彼らの約7割が日ごろから話にオチをつけるように工夫していると回答しており、初対面でも笑いをとって相手の心をつかむ人は4人に3人に上る。プロの経営者ほど、笑いやユーモアのセンスを大切にしているといわれる。こうしたコミュニケーションスキルを磨くために、落語を役立てている人も多いようだ。
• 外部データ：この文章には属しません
import Summits.QuantumFields.BalabanUV.T4Continuum.Support.B16HistoryStepJunction
import Summits.QuantumFields.BalabanUV.T4Continuum.Support.HistoryBankingRoundingUnrounded
import Summits.QuantumFields.BalabanUV.T4Continuum.Support.CountThresholdUniform
import Literature.MathematicalPhysics.QuantumFieldTheory.Balaban1983to89.T4CanonicalMenus
import Summits.QuantumFields.BalabanUV.T4Continuum.Spine.NE7c.LiveFactorStepFactors

/-!
# `T4Continuum.Spine.NE7c.LiveFactorEndLetters` — spine estimate NE7c (node U5b), road (δ) THRESHOLD RANDOMISATION:
# the lowered-threshold run IN THE LETTERS OF THE NE7b LINEAGE's END AT THE TOWER (IR-101-1) and of its step junction
# J4 (`B16HistoryStepJunction`, IR-100-3) — the (L1-step) reading costs ONE moved letter `γ₀ ↦ λ₀²γ₀`
# (cell `pub-balaban-gaps`, track G2, seat ne8 gen 6; record `HOME/ne/NE7c.md` §13)

HONEST FRAMING.  Finite four-torus programme, rung (B)+1 only — NOT infinite volume, NOT a mass gap, NOT the Clay
problem, NOT summit progress, NOT a proof of NE7c (`T4IndicatorShell.ShellWeightBound`, INSTANCE 0∕1, which waits on
node O ∕ the (α)-instance) and NOT a proof of NE7b (`T4WeightBudget.RelWeightBound`, NOT PRINTED, NOT PROVED).  Nothing
of [Bałaban 1983–89] is asserted beyond print: every object below is a LETTER of the NE7b lineage (`sBsharp`, `sRunr`,
J4's `sBsharp`∕`sRsharp`, `T4PrintedShapeBanking.Consts`, `PrintedO1s`), a HYPOTHESIS SHAPE of the tree
(`StepDisplaysAt`, `HwPinned`, `ThresholdOK`) or J4's landed junction `hwPinned_of_stepDisplaysAt` (p345667) cited BY
NAME; what is PROVED is real arithmetic (`ring`, one multiplication by `λ₀² ≥ 0`) plus instantiation.  This file does
NOT build a tower record for the lowered-threshold run (node O's, exactly as for print's run), does NOT import or consume
the END's records (`TowerReadDataLWL` p345321 — its renewal pin `S_h` is being ♭-re-cut to print's ROUNDED letter by the
owner, RULING45, parts 1R p347096 ∕ 2R–3R staged — nor part 3's `hw_of_stepDisplays*`, «DO NOT CONSUME»), and does NOT
verify census completeness (NOT PRINTED).  Spine PROVED 0∕9 — unchanged.

CONTENT.  Road (δ) randomises the large-field thresholds of ONE run over `λ ∈ [λ₀, 1]`; (L1-step) = every printed
estimate survives thresholds lowered by `λ₀` at the cost of «g smaller» (files 1–6).  File 6 (`LiveFactorStepFactors`,
p345943) put the live step sentences into `StepDisplaysAt` at live letters; since then the NE7b lineage landed J4 (the
sentences at the process carriers ⟹ `HwPinned`, PARAMETRIC in `c : B16StepFactorsPrinted.Consts`) and the END
(`TowerReadData… D C O θv …` for all small couplings ⟹ `ContinuumYM4Torus D`, PARAMETRIC in `C`, `O`).  Here:
* §1 LETTERS.  In the END's `PrintedO1s` the live run moves ONE letter `γ₀ ↦ λ₀²γ₀`: the birth floor `sBsharp O m C g j d′
  = γ₀·m·p₀(g_j)²·(d′+1)` scales by `λ₀²` (`sBsharp_live`); print's UNROUNDED case-2 renewal exponent `S_h = sRunr …
  = ½γ₀W_h⁻¹A₁²ℓ_h^{2p₁}` scales by `λ₀²` whether one charges `γ₀` or the threshold amplitude `A₁ ↦ λ₀A₁` (`sRunr_live`,
  `sRunr_live_threshold` — the two readings agree); print's ROUNDED renewal letter `R_h^{−(d+5)}ℓ_h^{2p₁}` (the END's pin
  of record after RULING45; J4's `sRsharp`) does not see `γ₀` at all (`junction_sRsharp_live₁` is `rfl`).  J4's letters at
  file 6's two-letter live `c` are `λ₀²`-times J4's (`junction_sBsharp_live`, `junction_sRsharp_live`).
* §2 THE END's CONSTANTS-SIDE HYPOTHESES AT LIVE LETTERS.  The count's quadratic birth constant `C.a` («print's ½γ₀A₁²»)
  and the slacks `θ, θv` of `hslack : C.a + (θ + θv) ≤ ½γ₀A₁²` move with `γ₀`: `ThresholdOK` survives (`thresholdOK_live`
  — its only `a`-clause is `0 < a`), the slack survives (`slack_live`), `birthMass` and `μ, κ₁, E₀, A₀, n₁, E₂, E₃` do
  not see `a` (`birthMass_live` is `rfl`); the END's gaps `1 ≤ η, η′, κ, …, p₀` are letter-free, and every «g small» the
  END itself needs (rounding window, `irThresholdM ∝ 1∕(a·A₀)`) is produced INSIDE the END from `ForSmallCouplings` at
  whatever letters it is handed.  So the END's theorem at the live letters is ONE instantiation (`O ↦ {O with γ₀ :=
  λ₀²γ₀}`, `C ↦ {C with a := λ₀²a}`, `θ ↦ λ₀²θ`) — recorded in `HOME/ne/NE7c.md` §13 against the ♭-re-cut record, not
  typed here while the re-cut is in flight.
* §3 J4 AT LIVE LETTERS (gen-5 hand-off trigger (iii)).  At file 6's two-letter `c`: `HwPinned` at `λ₀²`-times J4's
  two letters (`hwPinned_live_of_stepDisplaysAt`).  At the ONE-LETTER `c` the END's tables want (`c.P1` amplitude-free,
  `c.γ₀ = O.γ₀`): `HwPinned T 𝒮 (λ₀²·sBsharp D c) (sRsharp D c) …` — print's ROUNDED renewal letter survives the live
  factor ENTIRELY (`hwPinned_live_oneLetter_of_stepDisplaysAt`); its input `StepDisplaysAt … {c with γ₀ := λ₀²γ₀}` is
  (F) by monotonicity and the rounded (P) at the UNCHANGED profile by print's own per-case roundings of the preparatory
  factors read at live amplitudes («g_j ≤ g⋆(λ₀)») — the companion file 8 `LiveFactorRoundedRenewal`.

NET (honest).  (L1-step) in the END's letters = one moved letter; the price sits inside «g sufficiently small», where
files 1–6 located it.  Open and NOT this file's: node O, the END's ♭-re-cut, census completeness, D-δ*.  VERDICT of
`HOME/ne/NE7c.md` UNCHANGED: WORK-bound behind node O.  HONEST DEPENDENCY (cell): continuum YM on T⁴ ⇐ BetaPertH ∧ nine
spine estimates (0∕9 proved); BetaPertH ⇐ (D1) ∧ (D4) ∧ CAP+tail.  This file changes none of it.
-/

open Literature.MathematicalPhysics.QuantumFieldTheory.Balaban1983to89
open Literature.MathematicalPhysics.QuantumFieldTheory.Balaban1983to89.B16StepFactorsPrinted
open Literature.MathematicalPhysics.QuantumFieldTheory.Balaban1983to89.B16LargeFieldFactors380 (minConst)
open T4PrintedShapeBanking T4CanonicalMenus T4Continuum
open Summit.QuantumFields.BalabanUV.T4Continuum.HistoryConstants
open Summit.QuantumFields.BalabanUV.T4Continuum.CountThresholdUniform
open Summit.QuantumFields.BalabanUV.T4Continuum.HistoryBankingSharpShares
open Summit.QuantumFields.BalabanUV.T4Continuum.HistoryBankingRoundingUnrounded
open Summit.QuantumFields.BalabanUV.T4Continuum.B16HistoryIndexedRepr
open Summit.QuantumFields.BalabanUV.T4Continuum.B16HistoryReprChain
open Summit.QuantumFields.BalabanUV.T4Continuum.B16HistoryReprInstance
open Summit.QuantumFields.BalabanUV.T4Continuum.B16HistoryReprReadCausal
open Summit.QuantumFields.BalabanUV.T4Continuum.B16HistoryStepDisplayPinned
open Summit.QuantumFields.BalabanUV.T4Continuum.B16HistoryStepJunction
open Summit.QuantumFields.BalabanUV.T4Continuum.Spine.NE7c.LiveFactorStepFactors

namespace Summit.QuantumFields.BalabanUV.T4Continuum.Spine.NE7c.LiveFactorEndLetters

noncomputable section

/-! ## §1. Letter identities: the live run moves ONE letter of the END, `γ₀ ↦ λ₀²γ₀` -/

section Letters

variable {lam₀ : ℝ}

/-- **THE BIRTH FLOOR AT THE LIVE LETTER**: `sBsharp {O with γ₀ := λ₀²γ₀} m C g j d′ = λ₀² · sBsharp O m C g j d′`
(`sBsharp = γ₀·m·p₀(g_j)²·(d′+1)`, the END record's floor `hsB`). [folklore] -/
theorem sBsharp_live (O : PrintedO1s) (m : ℝ) (C : T4PrintedShapeBanking.Consts) (g : ℕ → ℝ) (j d' : ℕ) :
    HistoryBankingSharpShares.sBsharp { O with γ₀ := lam₀ ^ 2 * O.γ₀ } m C g j d' =
      lam₀ ^ 2 * HistoryBankingSharpShares.sBsharp O m C g j d' := by
  unfold HistoryBankingSharpShares.sBsharp
  ring

/-- **PRINT's UNROUNDED RENEWAL EXPONENT AT THE LIVE LETTER** (charging `γ₀`):
`sRunr (λ₀²γ₀) A₁ M Lr β₀ d p₁ R g h = λ₀² · sRunr γ₀ A₁ M Lr β₀ d p₁ R g h` (`S_h = ½γ₀·W_h⁻¹·A₁²·(ℓ_h^{p₁})²`). [folklore] -/
theorem sRunr_live (γ₀ A₁ M Lr β₀ : ℝ) (d p₁ : ℕ) (R : ℕ → ℕ) (g : ℕ → ℝ) (h : ℕ) :
    sRunr (lam₀ ^ 2 * γ₀) A₁ M Lr β₀ d p₁ R g h = lam₀ ^ 2 * sRunr γ₀ A₁ M Lr β₀ d p₁ R g h := by
  unfold sRunr
  ring

/-- **… AT THE LIVE THRESHOLD** (charging the threshold amplitude `A₁ ↦ λ₀A₁`, the reading of files 1–5): the SAME
letter — `S_h` sees the product `γ₀A₁²` only, so the two readings of the live run agree. [folklore] -/
theorem sRunr_live_threshold (γ₀ A₁ M Lr β₀ : ℝ) (d p₁ : ℕ) (R : ℕ → ℕ) (g : ℕ → ℝ) (h : ℕ) :
    sRunr γ₀ (lam₀ * A₁) M Lr β₀ d p₁ R g h = lam₀ ^ 2 * sRunr γ₀ A₁ M Lr β₀ d p₁ R g h := by
  unfold sRunr
  ring

/-- **J4's SHARP BIRTH LETTER AT FILE 6's LIVE LETTERS** is `λ₀²`-times J4's at `c`
(`sBsharp D c K ℓ d′ = γ₀·min{…}·p₀(g^K_ℓ)²·(d′+1)`). [folklore] -/
theorem junction_sBsharp_live (D : ℕ → B16.RunData) (c : B16StepFactorsPrinted.Consts) :
    B16HistoryStepJunction.sBsharp D { c with γ₀ := lam₀ ^ 2 * c.γ₀, P1 := fun g => lam₀ * c.P1 g } =
      fun K ℓ d' => lam₀ ^ 2 * B16HistoryStepJunction.sBsharp D c K ℓ d' := by
  funext K ℓ d'
  unfold B16HistoryStepJunction.sBsharp
  simp only
  ring

/-- **J4's ROUNDED RENEWAL LETTER AT FILE 6's LIVE LETTERS** is `λ₀²`-times J4's at `c`
(`sRsharp D c K h = R(g^K_h)^{−(d+5)}·p₁(g^K_h)²`, the profile `P1 ↦ λ₀·P1`). [folklore] -/
theorem junction_sRsharp_live (D : ℕ → B16.RunData) (c : B16StepFactorsPrinted.Consts) :
    B16HistoryStepJunction.sRsharp D { c with γ₀ := lam₀ ^ 2 * c.γ₀, P1 := fun g => lam₀ * c.P1 g } =
      fun K h => lam₀ ^ 2 * B16HistoryStepJunction.sRsharp D c K h := by
  funext K h
  unfold B16HistoryStepJunction.sRsharp
  simp only
  ring

end Letters

/-! ## §2. The END's constants-side hypotheses at the live letters -/

section Constants

variable {lam₀ : ℝ}

/-- moving `a` keeps the count's symbolic constants valid (`Consts.Valid` does not mention `a`) [folklore] -/
theorem valid_live {C : T4PrintedShapeBanking.Consts} (h : C.Valid) :
    ({ C with a := lam₀ ^ 2 * C.a } : T4PrintedShapeBanking.Consts).Valid :=
  ⟨h.E₂_nonneg, h.E₃_nonneg, h.κ₁_nonneg, h.E₀_nonneg, h.Eb_nonneg, h.μ_nonneg, h.dC_le⟩

/-- **`ThresholdOK` AT THE LIVE CONSTANT**: its only `a`-clause is `0 < a`, and `0 < λ₀²a` for `λ₀ > 0`. [folklore] -/
theorem thresholdOK_live (h0 : 0 < lam₀) {C : T4PrintedShapeBanking.Consts} {L r : ℕ} {β₀ : ℝ}
    (h : ThresholdOK C L r β₀) : ThresholdOK { C with a := lam₀ ^ 2 * C.a } L r β₀ :=
  ⟨valid_live h.valid, mul_pos (pow_pos h0 2) h.a_pos, h.A₀_pos, h.one_le_L, h.β₀_nonneg, h.rq_lt⟩

/-- the birth mass `e^{−Eb}·e^{−μ}∕(1 − e^{−μ})` does not see `a` [folklore] -/
theorem birthMass_live (C : T4PrintedShapeBanking.Consts) : birthMass { C with a := lam₀ ^ 2 * C.a } = birthMass C :=
  rfl

/-- **THE SLACK INEQUALITY AT THE LIVE LETTERS**: print's `C.a + (θ + θv) ≤ ½γ₀A₁²` gives
`λ₀²a + (λ₀²θ + λ₀²θv) ≤ ½(λ₀²γ₀)A₁²` — the END's `hslack` for the live record's letters. [folklore] -/
theorem slack_live (C : T4PrintedShapeBanking.Consts) (O : PrintedO1s) {θ θv : ℝ}
    (h : C.a + (θ + θv) ≤ O.γ₀ * O.A₁ ^ 2 / 2) :
    ({ C with a := lam₀ ^ 2 * C.a } : T4PrintedShapeBanking.Consts).a + (lam₀ ^ 2 * θ + lam₀ ^ 2 * θv) ≤
      ({ O with γ₀ := lam₀ ^ 2 * O.γ₀ } : PrintedO1s).γ₀ * O.A₁ ^ 2 / 2 := by
  show lam₀ ^ 2 * C.a + (lam₀ ^ 2 * θ + lam₀ ^ 2 * θv) ≤ lam₀ ^ 2 * O.γ₀ * O.A₁ ^ 2 / 2
  nlinarith [mul_le_mul_of_nonneg_left h (sq_nonneg lam₀)]

/-- the live slack is positive when print's is [folklore] -/
theorem slack_pos_live (h0 : 0 < lam₀) {θ : ℝ} (hθ : 0 < θ) : 0 < lam₀ ^ 2 * θ := mul_pos (pow_pos h0 2) hθ

end Constants

/-! ## §3. J4 at the live letters: the live run's pinned per-step display -/

section Junction

variable {P : Type} {d : ℕ} {C : ℕ → ℕ → Type} {𝒢 : (K j : ℕ) → GoodClass (C K j)}
  (T : (K : ℕ) → Tower P (C K) (𝒢 K)) (𝒮 : StepReading P d) (D : ℕ → B16.RunData) (c : B16StepFactorsPrinted.Consts)
  (X : (K j : ℕ) → (Fin j → P) → StepData d P) (cΛ M : ℝ) (gs : ℕ → ℕ → ℝ) {lam₀ : ℝ}

/-- **J4 AT FILE 6's LIVE LETTERS** (gen-5 hand-off trigger (iii)): the LIVE step sentences at the carriers read off the
tower and the process (`StepDisplaysAt … {c with γ₀ := λ₀²γ₀, P1 := λ₀·P1}`, inhabited by file 6's `stepDisplaysAt_live`)
+ J4's `=` class junction and volume domination ⟹ the live run's PINNED PER-STEP DISPLAY at `λ₀²`-TIMES J4's SHARP
LETTERS.  = `hwPinned_of_stepDisplaysAt` at the live `c`, re-lettered by §1; the three inputs are displayed. [folklore] -/
theorem hwPinned_live_of_stepDisplaysAt {K₀ : ℕ} (hc : 0 ≤ cΛ) (hM : 0 ≤ M) (hℓ : ∀ K j, j ≤ K → 0 ≤ ell (gs K) j)
    (hdisp : ∀ K, K₀ ≤ K → ∀ (j : ℕ) (g : Fin j → P),
      StepDisplaysAt (D K) j (carriersOf T 𝒮 (D K) K j g (X K j g))
        { c with γ₀ := lam₀ ^ 2 * c.γ₀, P1 := fun g => lam₀ * c.P1 g })
    (hclass : ∀ K, K₀ ≤ K → ∀ (j : ℕ) (g : Fin j → P) (p : P),
      ∀ x ∈ (𝒮.runPartial K (j + 1) (Fin.snoc g p)).histM.newPairs (j + 1),
        (X K j g).dC p x = (𝒮.κ K ((𝒮.runPartial K (j + 1) (Fin.snoc g p)).histM.newAt (j + 1) x) : ℝ))
    (hvol : ∀ K, K₀ ≤ K → ∀ (j : ℕ) (g : Fin j → P) (p : P),
      (X K j g).gInt p * (X K j g).aInt p * (X K j g).vfac p ≤
        ∏ cc ∈ (𝒮.runPartial K (j + 1) (Fin.snoc g p)).histM.comp (j + 1), ΛexpL cΛ M d gs 𝒮.R K (j + 1) ^ (cc.2).card) :
    HwPinned T 𝒮 (fun K ℓ d' => lam₀ ^ 2 * B16HistoryStepJunction.sBsharp D c K ℓ d')
      (fun K h => lam₀ ^ 2 * B16HistoryStepJunction.sRsharp D c K h) cΛ M gs K₀ := by
  have h := hwPinned_of_stepDisplaysAt T 𝒮 D { c with γ₀ := lam₀ ^ 2 * c.γ₀, P1 := fun g => lam₀ * c.P1 g } X cΛ M gs
    hc hM hℓ hdisp hclass hvol
  rw [junction_sBsharp_live, junction_sRsharp_live] at h
  exact h

/-- J4's sharp birth letter at the ONE-LETTER live `c` (`γ₀ ↦ λ₀²γ₀` alone) is `λ₀²`-times J4's at `c` [folklore] -/
theorem junction_sBsharp_live₁ :
    B16HistoryStepJunction.sBsharp D { c with γ₀ := lam₀ ^ 2 * c.γ₀ } =
      fun K ℓ d' => lam₀ ^ 2 * B16HistoryStepJunction.sBsharp D c K ℓ d' := by
  funext K ℓ d'
  unfold B16HistoryStepJunction.sBsharp
  simp only
  ring

/-- J4's ROUNDED renewal letter `R(g_h)^{−(d+5)}·p₁(g_h)²` does not see `γ₀`: at the one-letter live `c` it is J4's at
`c`, UNCHANGED — as is the END's renewal pin of record after the owner's ♭-re-cut (`sRrnd`, RULING45). [folklore] -/
theorem junction_sRsharp_live₁ :
    B16HistoryStepJunction.sRsharp D { c with γ₀ := lam₀ ^ 2 * c.γ₀ } = B16HistoryStepJunction.sRsharp D c :=
  rfl

/-- **J4 AT THE ONE-LETTER LIVE `c`** (the END-compatible convention: `c.P1` amplitude-free, `c.γ₀ = O.γ₀` moved together).
If the live step sentences hold at the process carriers in the form `StepDisplaysAt … {c with γ₀ := λ₀²γ₀}` — (F) by
monotonicity, the ROUNDED (P) at the UNCHANGED profile by print's own per-case roundings of the preparatory factors read at
the live amplitudes («g_j small», `λ₀`-dependent; companion file 8) —, then with J4's `=` class junction and volume side
`HwPinned T 𝒮 (λ₀²·sBsharp D c) (sRsharp D c) cΛ M gs K₀`: the birth letter scaled, print's ROUNDED renewal letter surviving
the live factor ENTIRELY (gen 2's `liveFactor383_of_g_small` in J4's currency). [folklore] -/
theorem hwPinned_live_oneLetter_of_stepDisplaysAt {K₀ : ℕ} (hc : 0 ≤ cΛ) (hM : 0 ≤ M)
    (hℓ : ∀ K j, j ≤ K → 0 ≤ ell (gs K) j)
    (hdisp : ∀ K, K₀ ≤ K → ∀ (j : ℕ) (g : Fin j → P),
      StepDisplaysAt (D K) j (carriersOf T 𝒮 (D K) K j g (X K j g)) { c with γ₀ := lam₀ ^ 2 * c.γ₀ })
    (hclass : ∀ K, K₀ ≤ K → ∀ (j : ℕ) (g : Fin j → P) (p : P),
      ∀ x ∈ (𝒮.runPartial K (j + 1) (Fin.snoc g p)).histM.newPairs (j + 1),
        (X K j g).dC p x = (𝒮.κ K ((𝒮.runPartial K (j + 1) (Fin.snoc g p)).histM.newAt (j + 1) x) : ℝ))
    (hvol : ∀ K, K₀ ≤ K → ∀ (j : ℕ) (g : Fin j → P) (p : P),
      (X K j g).gInt p * (X K j g).aInt p * (X K j g).vfac p ≤
        ∏ cc ∈ (𝒮.runPartial K (j + 1) (Fin.snoc g p)).histM.comp (j + 1), ΛexpL cΛ M d gs 𝒮.R K (j + 1) ^ (cc.2).card) :
    HwPinned T 𝒮 (fun K ℓ d' => lam₀ ^ 2 * B16HistoryStepJunction.sBsharp D c K ℓ d')
      (B16HistoryStepJunction.sRsharp D c) cΛ M gs K₀ := by
  have h := hwPinned_of_stepDisplaysAt T 𝒮 D { c with γ₀ := lam₀ ^ 2 * c.γ₀ } X cΛ M gs hc hM hℓ hdisp hclass hvol
  rw [junction_sBsharp_live₁] at h
  exact h

end Junction

end

end Summit.QuantumFields.BalabanUV.T4Continuum.Spine.NE7c.LiveFactorEndLetters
中には、落語を聞くだけでは飽き足らず、自ら芸を磨いて高座に上がる経営者もいるという。
経営コンサルティングのリンクアンドモチベーションの小笹芳央会長は、講演会でのアイスブレイキングのスキルを磨くために、落語の冒頭(いわゆるマクラ)を参考にしていると話す。
落語は、マクラ+本題+サゲで構成される。マクラでは世間話をしたり、本題と関係する小咄を挟んだりして観客の気持ちを解きほぐし、落語の世界にいざなう役割を果たしている。また、落ちや本題につながる重要な単語でも、現代の日本人にはあまりなじみがないと思われるものを、マクラの部分でさりげなく解説していることもある。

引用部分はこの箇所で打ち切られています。